# Amberjack closure!!!!



## jgraham154 (Jul 15, 2008)

http://sero.nmfs.noaa.gov/fishery_b.../2014/fb14-059_gulf_gaj_comm_rec_closures.pdf


----------



## Realtor (Oct 1, 2007)

that didn't take long. Thanks for the notice....


----------



## lobsterman (Sep 30, 2007)

All this nonsense has nothing to do with actual numbers. It is an agenda driven by the wack jobs on the left and their tree hugging cronies. It is their full intentions to take the recreational fishermen and women out of the equation altogether. Therefore allowing more for the commercial side.


----------



## tbaxl (Mar 13, 2013)

Sorry guys its my fault, my one 15lb Jack put us over the limit, I just caught too many. The statisticians who work for NOAA must have never graduated 6th grade to come up with these numbers. If you read around the internet many like I caught lots of fish out of season but when it opened up few were caught at least by the rec sector.


----------



## submariner (Oct 2, 2007)

Hard to believe, going the way of snapper / trigger Mingo will be next, then sharks


----------



## spinfactor (Sep 22, 2013)

During Snapper season only thing I could catch was Amberjacks. Now that Snapper season is over I'm catching big snappers and now Amberjacks are off limits. 

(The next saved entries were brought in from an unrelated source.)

/-
Copyright (c) 2026 the pub-hodgecm-mathlib formalisation cell (harness21).  Prover seat hodgecm-mathlib-K2Liu-p09 (g2): Track B «K2-LIT»,
#184♮ = hLiu418 = stmt-HodgeConjecture-24832, unit U5b «LOCAL SEAM OF s23», socket #29s `sig_K2LiuDoublingPartialEuler`, file (C0a):
the PINNED splitting of a Haar measure on `U(J)(𝔸_F)` along `G_∞ × G_S × G^S`; 2026-09-04.
-/
import Summits.HodgeConjecture.HodgeConjecture.Theorems.K2LiuDoublingZetaPlaceSplitting    -- ★ p04 (g2): `ν ≅ ν_∞ ⊗ (ν_S ⊗ ν^S)`, Fubini
import Literature.NumberTheory.Automorphic.UnitaryGroupPureTensorEulerProduct              -- ★ `secondCountableTopology_localPi`, `locallyCompactSpace_localPi`
import Literature.MeasureTheory.RestrictedProduct.Haar                                     -- ★ `rpMeasure` is Haar, `eq_smul_rpMeasure`
import Mathlib.MeasureTheory.Measure.Haar.Unique
import HarnessLib

/-!
# Crux `HLiu418`, Track B road `K2_Liu`, unit U5b «LOCAL SEAM OF s23», socket #29s — file (C0a):
# THE PINNED SPLITTING `ν = ν_∞ ⊗ (⊗_{v∈S} ν_v) ⊗ ∏'_{v∉S}(ν_v; K_v)` OF A HAAR MEASURE ON `U(J)(𝔸_F)`

Cell `hodgecm-mathlib`, crux item hLiu418 = `stmt-HodgeConjecture-24832`; squad K2 ∕ K2Liu, prover K2Liu-p09 (g2).  THEOREMS ONLY; lane
`--supports stmt-HodgeConjecture-24832` (helper for socket #29s `sig_K2LiuDoublingPartialEuler`).  Generic `F E c N J` (CM datum: `F = L⁺, E = L`, `c` = complex
conjugation, `J = H`).

* `isHaarMeasure_rpMeasure_localPi` — `∏'_{v∉S} (ν_v; K_v)` (★ `rpMeasure` of the local Haar measures, `ν_v(K_v) = 1` off `S`) is a σ-finite Haar measure on
  `Πʳ_{v∉S} [U(J)(F_v), U(J)(𝒪_v)]` (★ `isHaarMeasure_rpMeasure`, ★ `sigmaFinite_rpMeasure`).
* `exists_isHaarMeasure_map_archSplit_eq_prod_pi_rpMeasure` — ★ p04's splitting `(g ↦ (g_∞, (g_v)_{v∈S}, (g_v)_{v∉S}))_* ν = ν_∞ ⊗ (ν_S ⊗ ν^S)` with the two
  finite-place factors PINNED to the given local Haar measures: `ν_S = ⊗_{v∈S} ν_v` (Mathlib `Measure.pi`, Haar by `Measure.pi.isHaarMeasure`) and `ν^S = ∏'_{v∉S} (ν_v; K_v)`;
  the two Haar-uniqueness scalars (Mathlib `isMulLeftInvariant_eq_smul`, `haarScalarFactor`) are absorbed into `ν_∞`, which therefore depends on `(ν, (ν_v), S)` only.
[Borel–Jacquet (1979) §4.1; Tate, Cassels–Fröhlich Ch. XV §3.3; Bump (1997) §3.3 Prop. 3.3.2.]

HONEST LABEL.  Helper of socket #29s; by itself it retires no named input: `HC_CM` is proved only modulo the 7 printed citations (2 remaining named
inputs: hLiu418 = `stmt-HodgeConjecture-24832`, h413 = `stmt-HodgeConjecture-24833`) until rung 0 closes.
-/

set_option autoImplicit false
-- the mandated namespace repeats the single-problem summit's segment (`HodgeConjecture.HodgeConjecture`)
set_option linter.dupNamespace false

noncomputable section

open scoped RestrictedProduct ENNReal NNReal
open NumberField IsDedekindDomain MeasureTheory Measure

namespace Summit.HodgeConjecture.HodgeConjecture.Cruxes.HLiu418.K2LiuDoublingHaarPinned

open Literature.NumberTheory.Automorphic
open Literature.NumberTheory.K2Lit.PlaceSplitting
open Literature.MeasureTheory.RestrictedProduct
open Summit.HodgeConjecture.HodgeConjecture.Cruxes.HLiu418.K2LiuAdelicPlaceSplittingFubini
open Summit.HodgeConjecture.HodgeConjecture.Cruxes.HLiu418.K2LiuDoublingZetaPlaceSplitting

variable (F E : Type) [Field F] [NumberField F] [Field E] [NumberField E] [Algebra F E]
  (c : E ≃ₐ[F] E) (N : ℕ) (J : Matrix (Fin N) (Fin N) E)
  (S : Finset (HeightOneSpectrum (𝓞 F))) [DecidableEq (HeightOneSpectrum (𝓞 F))]

/-! ## §1 The pinned splitting of a Haar measure on `U(J)(𝔸_F)` -/

section Pinned

variable [MeasurableSpace (UnitaryGroup.adelicGroupData F E c N J).Adelic] [BorelSpace (UnitaryGroup.adelicGroupData F E c N J).Adelic]
  [MeasurableSpace (UnitaryGroup.arch F E c N J)] [BorelSpace (UnitaryGroup.arch F E c N J)]
  [∀ v : HeightOneSpectrum (𝓞 F), MeasurableSpace (UnitaryGroup.localPi E c N J v)]
  [∀ v : HeightOneSpectrum (𝓞 F), BorelSpace (UnitaryGroup.localPi E c N J v)]

omit [DecidableEq (HeightOneSpectrum (𝓞 F))] [MeasurableSpace (UnitaryGroup.adelicGroupData F E c N J).Adelic]
  [BorelSpace (UnitaryGroup.adelicGroupData F E c N J).Adelic] [MeasurableSpace (UnitaryGroup.arch F E c N J)]
  [BorelSpace (UnitaryGroup.arch F E c N J)] in
/-- `∏'_{v∉S} (ν_v; K_v)` — the restricted product of the local Haar measures `ν_v` (`ν_v(K_v) = 1` off `S`) on `Πʳ_{v∉S} [U(J)(F_v), U(J)(𝒪_v)]` —
IS A σ-FINITE HAAR MEASURE (★ `isHaarMeasure_rpMeasure`, ★ `sigmaFinite_rpMeasure`). [cite: CasselsFrohlichANT1967, Ch. XV (Tate) §3.3] -/
theorem isHaarMeasure_rpMeasure_localPi
    (νv : ∀ v : HeightOneSpectrum (𝓞 F), Measure (UnitaryGroup.localPi E c N J v)) [∀ v, (νv v).IsHaarMeasure]
    (hνK : ∀ v, v ∉ S → νv v (UnitaryGroup.localInt E c N J v : Set (UnitaryGroup.localPi E c N J v)) = 1) :
    (rpMeasure (fun v : {v // v ∉ S} => (UnitaryGroup.localInt E c N J v.1 : Set (UnitaryGroup.localPi E c N J v.1)))
        (fun v => νv v.1) ∅).IsHaarMeasure ∧
      SigmaFinite (rpMeasure (fun v : {v // v ∉ S} => (UnitaryGroup.localInt E c N J v.1 : Set (UnitaryGroup.localPi E c N J v.1)))
        (fun v => νv v.1) ∅) := by
  haveI : Countable (HeightOneSpectrum (𝓞 F)) := countable_heightOneSpectrum F
  haveI : ∀ v, SecondCountableTopology (UnitaryGroup.localPi E c N J v) := fun v => UnitaryGroup.secondCountableTopology_localPi E N c J v
  haveI : ∀ v, LocallyCompactSpace (UnitaryGroup.localPi E c N J v) := fun v => UnitaryGroup.locallyCompactSpace_localPi E N c J v
  haveI := fact_isOpen_off (fun v => UnitaryGroup.localPi E c N J v) (fun v => UnitaryGroup.localInt E c N J v) S
  have hB1 : ∀ v : {v // v ∉ S}, v ∉ (∅ : Finset {v // v ∉ S}) →
      νv v.1 (UnitaryGroup.localInt E c N J v.1 : Set (UnitaryGroup.localPi E c N J v.1)) = 1 := fun v _ => hνK v.1 v.2
  have hBm : ∀ v : {v // v ∉ S}, MeasurableSet (UnitaryGroup.localInt E c N J v.1 : Set (UnitaryGroup.localPi E c N J v.1)) :=
    fun v => (UnitaryGroup.isOpen_localInt E c N J v.1).measurableSet
  refine ⟨isHaarMeasure_rpMeasure (fun v : {v // v ∉ S} => UnitaryGroup.localInt E c N J v.1) ∅
    (fun v : {v // v ∉ S} => (⟨⟨(UnitaryGroup.localInt E c N J v.1 : Set (UnitaryGroup.localPi E c N J v.1)), UnitaryGroup.isCompact_localInt E c N J v.1⟩,
      by
        show (interior (UnitaryGroup.localInt E c N J v.1 : Set (UnitaryGroup.localPi E c N J v.1))).Nonempty
        rw [(UnitaryGroup.isOpen_localInt E c N J v.1).interior_eq]
        exact ⟨1, (UnitaryGroup.localInt E c N J v.1).one_mem⟩⟩ : TopologicalSpace.PositiveCompacts (UnitaryGroup.localPi E c N J v.1)))
    (fun v => νv v.1) (fun v _ => UnitaryGroup.isCompact_localInt E c N J v.1) hB1,
    sigmaFinite_rpMeasure _ _ hBm (S₀ := ∅) hB1⟩

/-- **PINNED SPLITTING.**  For a Haar measure `ν` on `U(J)(𝔸_F)` and local Haar measures `ν_v` with `ν_v(K_v) = 1` off `S` there is a σ-finite Haar measure
`ν_∞` on `U(J)(E ⊗ ℝ)` — depending on `(ν, (ν_v), S)` only — with
`(g ↦ (g_∞, ((g_v)_{v∈S}, (g_v)_{v∉S})))_* ν = ν_∞ ⊗ ((⊗_{v∈S} ν_v) ⊗ ∏'_{v∉S}(ν_v; K_v))`
(★ p04 `exists_isHaarMeasure_map_archSplit_eq_prod` + Haar uniqueness on the two finite-place factors, scalars absorbed into `ν_∞`).
[cite: BorelJacquet1979, §4.1] [cite: CasselsFrohlichANT1967, Ch. XV (Tate) §3.3] [cite: Bump1997, §3.3 Prop. 3.3.2] -/
theorem exists_isHaarMeasure_map_archSplit_eq_prod_pi_rpMeasure
    (ν : Measure (UnitaryGroup.adelicGroupData F E c N J).Adelic) [ν.IsHaarMeasure]
    (νv : ∀ v : HeightOneSpectrum (𝓞 F), Measure (UnitaryGroup.localPi E c N J v)) [∀ v, (νv v).IsHaarMeasure]
    (hνK : ∀ v, v ∉ S → νv v (UnitaryGroup.localInt E c N J v : Set (UnitaryGroup.localPi E c N J v)) = 1) :
    ∃ νinf : Measure (UnitaryGroup.arch F E c N J), νinf.IsHaarMeasure ∧ SigmaFinite νinf ∧
      Measure.map (fun g => (UnitaryGroup.archPart F E c N J g, splitPlaces F E c N J S (UnitaryGroup.finPart F E c N J g))) ν =
        νinf.prod ((Measure.pi fun v : S => νv v.1).prod
          (rpMeasure (fun v : {v // v ∉ S} => (UnitaryGroup.localInt E c N J v.1 : Set (UnitaryGroup.localPi E c N J v.1)))
            (fun v => νv v.1) ∅)) := by
  haveI : Countable (HeightOneSpectrum (𝓞 F)) := countable_heightOneSpectrum F
  haveI : ∀ v, SecondCountableTopology (UnitaryGroup.localPi E c N J v) := fun v => UnitaryGroup.secondCountableTopology_localPi E N c J v
  haveI : ∀ v, LocallyCompactSpace (UnitaryGroup.localPi E c N J v) := fun v => UnitaryGroup.locallyCompactSpace_localPi E N c J v
  have hBc : ∀ v, IsCompact (UnitaryGroup.localInt E c N J v : Set (UnitaryGroup.localPi E c N J v)) :=
    fun v => UnitaryGroup.isCompact_localInt E c N J v
  haveI := fact_isOpen_off (fun v => UnitaryGroup.localPi E c N J v) (fun v => UnitaryGroup.localInt E c N J v) S
  haveI := borelSpace_off (fun v => UnitaryGroup.localPi E c N J v) (fun v => UnitaryGroup.localInt E c N J v) S
  haveI := secondCountableTopology_off (fun v => UnitaryGroup.localPi E c N J v) (fun v => UnitaryGroup.localInt E c N J v) S
  haveI := locallyCompactSpace_off (fun v => UnitaryGroup.localPi E c N J v) (fun v => UnitaryGroup.localInt E c N J v) S hBc
  -- σ-finiteness of the local Haar measures
  haveI : ∀ v, SigmaFinite (νv v) := fun v => inferInstance
  obtain ⟨νinf, νS', νoff', hinf, hS', hoff', hσinf, hσS, hσoff, hmap⟩ := exists_isHaarMeasure_map_archSplit_eq_prod F E c N J S ν
  haveI := hinf; haveI := hS'; haveI := hoff'; haveI := hσinf
  obtain ⟨hrp, hσrp⟩ := isHaarMeasure_rpMeasure_localPi F E c N J S νv hνK
  haveI := hrp; haveI := hσrp
  -- Haar uniqueness on the two finite-place factors
  set piS : Measure (Π v : S, UnitaryGroup.localPi E c N J v.1) := Measure.pi fun v : S => νv v.1 with hpiS
  set rpM := rpMeasure (fun v : {v // v ∉ S} => (UnitaryGroup.localInt E c N J v.1 : Set (UnitaryGroup.localPi E c N J v.1)))
    (fun v => νv v.1) ∅ with hrpM
  obtain ⟨a, ha, h1⟩ : ∃ a : ℝ≥0, 0 < a ∧ νS' = a • piS :=
    ⟨_, haarScalarFactor_pos_of_isHaarMeasure νS' piS, isMulLeftInvariant_eq_smul νS' piS⟩
  obtain ⟨b, hb, h2⟩ : ∃ b : ℝ≥0, 0 < b ∧ νoff' = b • rpM :=
    ⟨_, haarScalarFactor_pos_of_isHaarMeasure νoff' rpM, isMulLeftInvariant_eq_smul νoff' rpM⟩
  refine ⟨(a * b) • νinf, IsHaarMeasure.nnreal_smul νinf (mul_pos ha hb).ne', inferInstance, ?_⟩
  rw [hmap, h1, h2]
  simp only [Measure.prod_smul_left, Measure.prod_smul_right, smul_smul, mul_comm]

end Pinned

end Summit.HodgeConjecture.HodgeConjecture.Cruxes.HLiu418.K2LiuDoublingHaarPinned

end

My 24 ft bay boat isn't large enough to travel 100 miles offshore for the big boys and tough out the higher seas so I guess it's time to think about selling the boat or find some holes close in that produce fish not ear marked as out of season. Triggers can only get 2, Snapper can only get 2, Amberjack can only get 1, kings can only get 2. 

I suppose they will have a 2 fish limit on croakers porgy shortly.

Damn Shame.


----------



## Chet88 (Feb 20, 2008)

At some point this nonsense has to stop. Not sure how much more we can take.

I guess very fish in the Gulf is "over fished"? Bullshite


----------



## eym_sirius (Oct 17, 2007)

​I say, "Take Rich up on his offer - Ask him for more information!" Or just fax something to him registering your dissatisfaction with the decision.

FOR INFORMATION CONTACT: 
Rich Malinowski, [email protected]  
727-824-5305, FAX 727-824-5308


----------



## scott44 (Aug 17, 2013)

Civil disobedience anyone?


----------



## eym_sirius (Oct 17, 2007)

Chet88 said:


> At some point this nonsense has to stop. Not sure how much more we can take.
> 
> I guess very fish in the Gulf is "over fished"? Bullshite


Yeah - it stands to reason that if the resource is overfished, people won't waste all that fuel and time going after fish that aren't there.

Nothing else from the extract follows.